An interesting result from our simulations is the large variation we see in cell populations of coupled lineages between different lineages in the same niche group, and the relatively low variation over time of the populations in each lineage. This indicates that the activity of the primitive cells of each lineage varies, with some inactive/less active and others continuously differentiating to produce more cells, in order to achieve the correct homeostatic cell levels, somewhat akin to the HSC subsets found by Sieburg et al. [62]. Although we have not explicitly considered it here, our model also naturally captures the cycling behaviour of HSCs, with periods of quiescence and activity in each lineage [63]. In addition, after a perturbation, our model finds a response from both stem and progenitor cells. This is in agreement with studies finding stem cell activation after injury (e.g., [29]), but also supports the suggestion that at least part of the response is from progenitor cells [64].

Our results indicate that, in order to regulate blood cell populations tightly and for a less severe response following random perturbations, it is advantageous to the organism to couple haematopoietic lineages together via the feedbacks from blood cells on to primitive cells. There are three biologically-viable possibilities for the nature of this feedback mechanism: lineage-dependent feedback, where the primitive cells in one lineage can only sense numbers of their own differentiated progeny; local feedback, where the primitive cells can sense blood cells of any lineage in proximity to them; global feedback, where all primitive cells can sense all blood cells in the organism.
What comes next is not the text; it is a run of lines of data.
/-! ## §1. Linearisation `κ̄₂(q)·q^{−it} = ib₁ log q + O((b₁² + t²) log² q)` -/

/-- `‖q^{iu} − q^{it} − i(u − t)log q‖ ≤ (u² + t²)·log²q` for `q ≥ 1`, `|u| log q ≤ 1`, `|t| log q ≤ 1`
(`e^{iθ} = 1 + iθ + O(θ²)`). [folklore] -/
private theorem norm_cpow_I_sub_cpow_I_sub_le {q : ℕ} (hq : q ≠ 0) {u t : ℝ}
    (hu : |u| * Real.log q ≤ 1) (ht : |t| * Real.log q ≤ 1) :
    ‖((q : ℂ) ^ ((u : ℂ) * I) - (q : ℂ) ^ ((t : ℂ) * I)) - ((u - t : ℝ) : ℂ) * I * Real.log q‖ ≤
      (u ^ 2 + t ^ 2) * Real.log q ^ 2 := by
  have hq0 : (q : ℂ) ≠ 0 := by exact_mod_cast hq
  have hL : 0 ≤ Real.log q := Real.log_natCast_nonneg q
  have hexp : ∀ v : ℝ, (q : ℂ) ^ ((v : ℂ) * I) = Complex.exp (((v * Real.log q : ℝ) : ℂ) * I) := by
    intro v
    rw [Complex.cpow_def_of_ne_zero hq0, ← Complex.natCast_log]
    congr 1
    push_cast
    ring
  have hnorm : ∀ v : ℝ, ‖((v * Real.log q : ℝ) : ℂ) * I‖ = |v| * Real.log q := by
    intro v
    rw [norm_mul, Complex.norm_I, mul_one, Complex.norm_real, Real.norm_eq_abs, abs_mul,
      abs_of_nonneg hL]
  have h1 := Complex.norm_exp_sub_one_sub_id_le (x := ((u * Real.log q : ℝ) : ℂ) * I)
    (by rw [hnorm]; exact hu)
  have h2 := Complex.norm_exp_sub_one_sub_id_le (x := ((t * Real.log q : ℝ) : ℂ) * I)
    (by rw [hnorm]; exact ht)
  rw [hnorm] at h1 h2
  have e : ((q : ℂ) ^ ((u : ℂ) * I) - (q : ℂ) ^ ((t : ℂ) * I)) - ((u - t : ℝ) : ℂ) * I * Real.log q =
      (Complex.exp (((u * Real.log q : ℝ) : ℂ) * I) - 1 - ((u * Real.log q : ℝ) : ℂ) * I) -
        (Complex.exp (((t * Real.log q : ℝ) : ℂ) * I) - 1 - ((t * Real.log q : ℝ) : ℂ) * I) := by
    rw [hexp u, hexp t]
    push_cast
    ring
  rw [e]
  calc _ ≤ ‖Complex.exp (((u * Real.log q : ℝ) : ℂ) * I) - 1 - ((u * Real.log q : ℝ) : ℂ) * I‖ +
        ‖Complex.exp (((t * Real.log q : ℝ) : ℂ) * I) - 1 - ((t * Real.log q : ℝ) : ℂ) * I‖ :=
        norm_sub_le _ _
    _ ≤ (|u| * Real.log q) ^ 2 + (|t| * Real.log q) ^ 2 := add_le_add h1 h2
    _ = (u ^ 2 + t ^ 2) * Real.log q ^ 2 := by rw [mul_pow, mul_pow, sq_abs, sq_abs]; ring

/-- **`κ̄₂(q) = q^{ib₁} − 1` at a prime `q`** (`κ̄₂ = κ₂^{(−b₁)}`, `TypedSection17Identities`).
[cite: Zhang2022LandauSiegel, §17 u016 p.97; App. A p.105] -/
theorem kappa2bar_apply_prime (c' : ℝ) (D : ℕ) {q : ℕ} (hq : q.Prime) :
    kappa2bar c' D q = (q : ℂ) ^ (((b1 c' D : ℝ) : ℂ) * I) - 1 := by
  rw [kappa2bar_eq_kappa₂_neg, kappa₂_apply_prime _ hq, powI_apply_of_ne_zero _ hq.ne_zero]
  congr 2
  push_cast
  ring

/-- **`κ̄₂(q)·q^{−it} = ib₁ log q + O((|b₁|+|t|)² log² q)`** at a prime `q`, for real `t` with
`(|b₁|+|t|) log q ≤ 1` (in the chain `t = b₂` or `b₃`, `|t| ≤ 6α`, `log q ≤ 3𝓛^{1.1}`).
[cite: Zhang2022LandauSiegel, §17 u021 p.98] -/
theorem norm_kappa2bar_mul_cpow_sub_lin_le (c' : ℝ) (D : ℕ) {q : ℕ} (hq : q.Prime) {t : ℝ}
    (hsmall : (|b1 c' D| + |t|) * Real.log q ≤ 1) :
    ‖kappa2bar c' D q * (q : ℂ) ^ (-((t : ℂ) * I)) - ((b1 c' D : ℝ) : ℂ) * I * Real.log q‖ ≤
      3 * (|b1 c' D| + |t|) ^ 2 * Real.log q ^ 2 := by
  have hq0 : (q : ℂ) ≠ 0 := by exact_mod_cast hq.ne_zero
  have hL : 0 ≤ Real.log q := Real.log_natCast_nonneg q
  set b := b1 c' D with hb
  -- `κ̄₂(q) q^{-it} = q^{i(b−t)} − q^{−it}`
  have e : kappa2bar c' D q * (q : ℂ) ^ (-((t : ℂ) * I)) =
      (q : ℂ) ^ (((b - t : ℝ) : ℂ) * I) - (q : ℂ) ^ (((-t : ℝ) : ℂ) * I) := by
    rw [kappa2bar_apply_prime c' D hq, sub_mul, one_mul, ← Complex.cpow_add _ _ hq0]
    congr 2 <;> push_cast <;> ring
  have hu : |b - t| * Real.log q ≤ 1 := by
    have : |b - t| ≤ |b| + |t| := abs_sub b t
    nlinarith
  have ht : |(-t)| * Real.log q ≤ 1 := by
    rw [abs_neg]
    have : |t| ≤ |b| + |t| := by linarith [abs_nonneg b]
    nlinarith
  have h := norm_cpow_I_sub_cpow_I_sub_le hq.ne_zero hu ht
  have e2 : ((b - t - -t : ℝ) : ℂ) * I * Real.log q = ((b : ℝ) : ℂ) * I * Real.log q := by
    congr 2; push_cast; ring
  rw [e2] at h
  rw [e]
  refine h.trans ?_
  have h3 : (b - t) ^ 2 + (-t) ^ 2 ≤ 3 * (|b| + |t|) ^ 2 := by
    nlinarith [abs_nonneg b, abs_nonneg t, sq_abs b, sq_abs t, abs_mul_abs_self b,
      abs_sub b t, neg_abs_le b, le_abs_self b, neg_abs_le t, le_abs_self t]
  exact mul_le_mul_of_nonneg_right h3 (sq_nonneg _)

/-! ## §2. Mertens' first theorem on a window -/

/-- Prime sums on `(a, b]` as differences of `primesLE` sums. [folklore] -/
private theorem sum_filter_prime_Ioc_eq_sub (f : ℕ → ℝ) {a b : ℕ} (hab : a ≤ b) :
    ∑ p ∈ (Finset.Ioc a b).filter Nat.Prime, f p =
      (∑ p ∈ Nat.primesLE b, f p) - ∑ p ∈ Nat.primesLE a, f p := by
  rw [eq_sub_iff_add_eq, Nat.primesLE_eq_filter_range, Nat.primesLE_eq_filter_range,
    ← Finset.sum_union]
  · congr 1
    rw [← Finset.filter_union]
    congr 1
    ext x
    simp only [Finset.mem_union, Finset.mem_Ioc, Finset.mem_range]
    omega
  · refine Finset.disjoint_filter_filter (Finset.disjoint_left.mpr fun x hx hx' => ?_)
    simp only [Finset.mem_Ioc, Finset.mem_range] at hx hx'
    omega

/-- **Mertens' first theorem on a window, with rate**: there is `K` with
`|Σ_{y<p≤x} log p/p − (log x − log y)| ≤ K/log x + K/log y` for all `2 ≤ y ≤ x`
(the tree's `abs_sum_primesLE_log_div_sub_log_sub_rosserSchoenfeldE_le 1`, twice).
[cite: RosserSchoenfeld1962, (2.31)] -/
theorem mertens_window : ∃ K : ℝ, 0 ≤ K ∧ ∀ y x : ℝ, 2 ≤ y → y ≤ x →
    |(∑ p ∈ (Finset.Ioc ⌊y⌋₊ ⌊x⌋₊).filter Nat.Prime, Real.log p / p) - (Real.log x - Real.log y)| ≤
      K / Real.log x + K / Real.log y := by
  obtain ⟨K, hK⟩ := Literature.NumberTheory.LFunctions.abs_sum_primesLE_log_div_sub_log_sub_rosserSchoenfeldE_le 1
  have hK0 : 0 ≤ K := by
    have h := hK 2 le_rfl
    have hl : 0 < Real.log 2 := Real.log_pos one_lt_two
    have : 0 ≤ K / Real.log 2 ^ 1 := (abs_nonneg _).trans h
    rw [pow_one] at this
    exact (div_nonneg_iff.mp this).elim (fun h => h.1) (fun h => absurd h.2 (not_le.mpr hl))
  refine ⟨K, hK0, fun y x hy hyx => ?_⟩
  have hx := hK x (hy.trans hyx)
  have hy' := hK y hy
  rw [pow_one] at hx hy'
  rw [sum_filter_prime_Ioc_eq_sub _ (Nat.floor_le_floor hyx)]
  have e : (∑ p ∈ Nat.primesLE ⌊x⌋₊, Real.log p / p) - (∑ p ∈ Nat.primesLE ⌊y⌋₊, Real.log p / p) -
      (Real.log x - Real.log y) =
      ((∑ p ∈ Nat.primesLE ⌊x⌋₊, Real.log p / p) - Real.log x - rosserSchoenfeldE) -
        ((∑ p ∈ Nat.primesLE ⌊y⌋₊, Real.log p / p) - Real.log y - rosserSchoenfeldE) := by ring
  rw [e]
  exact (abs_sub _ _).trans (add_le_add hx hy')


/-! ## §3. Sizes at large `D` -/

/-- `|b₁| ≤ (1+5|c′|π)·α` once `𝓛 ≥ 1` (`b₁ = α(1 − 5c′α𝓛)`, `α𝓛 = π𝓛⁻⁸ ≤ π`).
[cite: Zhang2022LandauSiegel, §2 (2.13)] -/
theorem abs_b1_le_const_mul_alpha (c' : ℝ) {D : ℕ} (hℓ : 1 ≤ ell D) :
    |b1 c' D| ≤ (1 + 5 * |c'| * π) * alpha D := by
  have hℓ0 : 0 < ell D := by linarith
  have hα : alpha D = π / ell D ^ 9 := by rw [alpha, bigP, Real.log_exp]
  have hα0 : 0 < alpha D := by rw [hα]; positivity
  have hαℓ : alpha D * ell D ≤ π := by
    rw [hα, div_mul_eq_mul_div, div_le_iff₀ (by positivity)]
    have : ell D ≤ ell D ^ 9 := by
      calc ell D = ell D ^ 1 := (pow_one _).symm
        _ ≤ ell D ^ 9 := pow_le_pow_right₀ hℓ (by norm_num)
    nlinarith [Real.pi_pos]
  rw [b1, abs_mul, abs_of_pos hα0]
  have h : |1 - 5 * c' * alpha D * ell D| ≤ 1 + 5 * |c'| * π := by
    calc |1 - 5 * c' * alpha D * ell D| ≤ |(1 : ℝ)| + |5 * c' * alpha D * ell D| := abs_sub _ _
      _ = 1 + 5 * |c'| * (alpha D * ell D) := by
          rw [abs_one, show 5 * c' * alpha D * ell D = 5 * c' * (alpha D * ell D) by ring, abs_mul,
            abs_mul, abs_of_nonneg (by positivity : (0 : ℝ) ≤ alpha D * ell D)]
          norm_num
      _ ≤ 1 + 5 * |c'| * π := by gcongr
  calc alpha D * |1 - 5 * c' * alpha D * ell D| ≤ alpha D * (1 + 5 * |c'| * π) :=
        mul_le_mul_of_nonneg_left h hα0.le
    _ = (1 + 5 * |c'| * π) * alpha D := mul_comm _ _

/-- `Σ_{p ≤ N} 1/p ≤ log N + 4` for `N ≥ 2` (from the tree's Mertens bound `log log N + 4` and
`log x ≤ x`). [folklore] -/
private theorem sum_inv_prime_le_log (N : ℕ) (hN : 2 ≤ N) :
    ∑ p ∈ Nat.primesLE N, (1 : ℝ) / p ≤ Real.log N + 4 := by
  have h := Literature.NumberTheory.LFunctions.MertensBound.sum_inv_prime_le N hN
  have hlog : Real.log (Real.log N) ≤ Real.log N := by
    have hN1 : (1 : ℝ) < N := by exact_mod_cast hN
    have h0 : 0 < Real.log N := Real.log_pos hN1
    linarith [Real.log_le_sub_one_of_pos h0]
  linarith

/-- A window sum of nonnegative prime terms is at most the full sum up to the top. [folklore] -/
private theorem sum_filter_prime_Ioc_le_primesLE {f : ℕ → ℝ} (hf : ∀ p, 0 ≤ f p) (a b : ℕ) :
    ∑ p ∈ (Finset.Ioc a b).filter Nat.Prime, f p ≤ ∑ p ∈ Nat.primesLE b, f p := by
  refine Finset.sum_le_sum_of_subset_of_nonneg ?_ (fun p _ _ => hf p)
  intro p hp
  simp only [Finset.mem_filter, Finset.mem_Ioc] at hp
  rw [Nat.primesLE_eq_filter_range, Finset.mem_filter, Finset.mem_range]
  exact ⟨by omega, hp.2⟩


/-- `𝓛 = log D ≥ M` for all `D ≥ ⌈e^M⌉`. [folklore] -/
private theorem exists_nat_le_ell' (M : ℝ) : ∃ D₀ : ℕ, ∀ D : ℕ, D₀ ≤ D → M ≤ ell D := by
  refine ⟨⌈Real.exp M⌉₊, fun D hD => ?_⟩
  have h1 : Real.exp M ≤ D := (Nat.le_ceil _).trans (by exact_mod_cast hD)
  have hD0 : (0 : ℝ) < D := lt_of_lt_of_le (Real.exp_pos M) h1
  calc M = Real.log (Real.exp M) := (Real.log_exp M).symm
    _ ≤ Real.log D := Real.log_le_log (Real.exp_pos M) h1
    _ = ell D := rfl

/-! ## §4. The window `q`-sum `Ξ_β(b)` -/

/-- Per-prime facts in the window: for a prime `q` with `log q ≤ L`, `Re β = 0`, `|b₁| + |Im β|` small,
`‖κ̄₂(q)q^{−β}‖ ≤ |b₁| log q`, `‖κ̄₂(q)q^{−β}‖ ≤ 2`, and the linearisation
`‖κ̄₂(q)q^{−β} − ib₁ log q‖ ≤ 3(|b₁|+|Im β|)² log²q`. [cite: Zhang2022LandauSiegel, §17 u021 p.98] -/
theorem window_term_facts (c' : ℝ) (D : ℕ) {β : ℂ} (hβ : β.re = 0) {q : ℕ} (hq : q.Prime)
    (hsmall : (|b1 c' D| + |β.im|) * Real.log q ≤ 1) :
    ‖kappa2bar c' D q * (q : ℂ) ^ (-β)‖ ≤ |b1 c' D| * Real.log q ∧
      ‖kappa2bar c' D q * (q : ℂ) ^ (-β)‖ ≤ 2 ∧
      ‖kappa2bar c' D q * (q : ℂ) ^ (-β) - ((b1 c' D : ℝ) : ℂ) * I * Real.log q‖ ≤
        3 * (|b1 c' D| + |β.im|) ^ 2 * Real.log q ^ 2 := by
  have hβI : β = (β.im : ℂ) * I := by apply Complex.ext <;> simp [hβ]
  have hpow : ‖(q : ℂ) ^ (-β)‖ = 1 := by
    rw [Complex.norm_natCast_cpow_of_pos hq.pos]; simp [hβ]
  have hk : ‖kappa2bar c' D q‖ ≤ |b1 c' D| * Real.log q := by
    rw [kappa2bar_eq_kappa₂_neg]
    have h := MeanSquareMajorant.norm_kappa₂_prime_le (-(b1 c' D)) hq
    rwa [abs_neg] at h
  have hk2 : ‖kappa2bar c' D q‖ ≤ 2 := by
    rw [kappa2bar_eq_kappa₂_neg]
    exact MeanSquareMajorant.norm_kappa₂_prime_le_two _ hq
  refine ⟨by rw [norm_mul, hpow, mul_one]; exact hk, by rw [norm_mul, hpow, mul_one]; exact hk2, ?_⟩
  have h := norm_kappa2bar_mul_cpow_sub_lin_le c' D hq (t := β.im) hsmall
  have e : -β = -((β.im : ℂ) * I) := by rw [← hβI]
  rw [e]
  exact h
Lineage-dependent feedback would require a biochemical mechanism in which niche lineages (or niche groups) can identify signals from their descendants and respond to the demand control from those cells, but not others in the blood; this could imply an epigenetic process. Indeed, studies have found that stem cell daughters of HSCs have a similar lifetime to their parents [34], and such an epigenetic mechanism could also exist in non-primitive progeny to regulate their feedback. Local feedback implies a spatial constraint on the feedbacks; although this has already been found to exist in the case of certain HSC progeny as well as other niche cells [12], it may not be a universal mechanism for the haematopoietic system because most blood cells enter the bloodstream rather than localising around the niche. However, in other stem cell systems, it is quite a plausible mode of feedback [65]. Finally, global feedback would require the HSCs to sense every blood cell in the bloodstream. Since it is likely that the feedbacks from the blood cells occur via growth factors [28], which naturally have a limit on their range of action, it does not seem likely that the HSC system incorporates global feedbacks from all blood cells. More likely is some combination of the above mechanisms. Looking for groups of epigenetic markers shared by HSCs, progenitor cells and differentiated blood cells could be a useful avenue for further experimental work. Finally, as evidenced by the dynamics of our model, the feedbacks are essential for achieving homeostatic cell rates [28]. Although we have not explored this issue further, our results also support the idea that cancers may be a failure of the signalling mechanism and the associated feedback control [66].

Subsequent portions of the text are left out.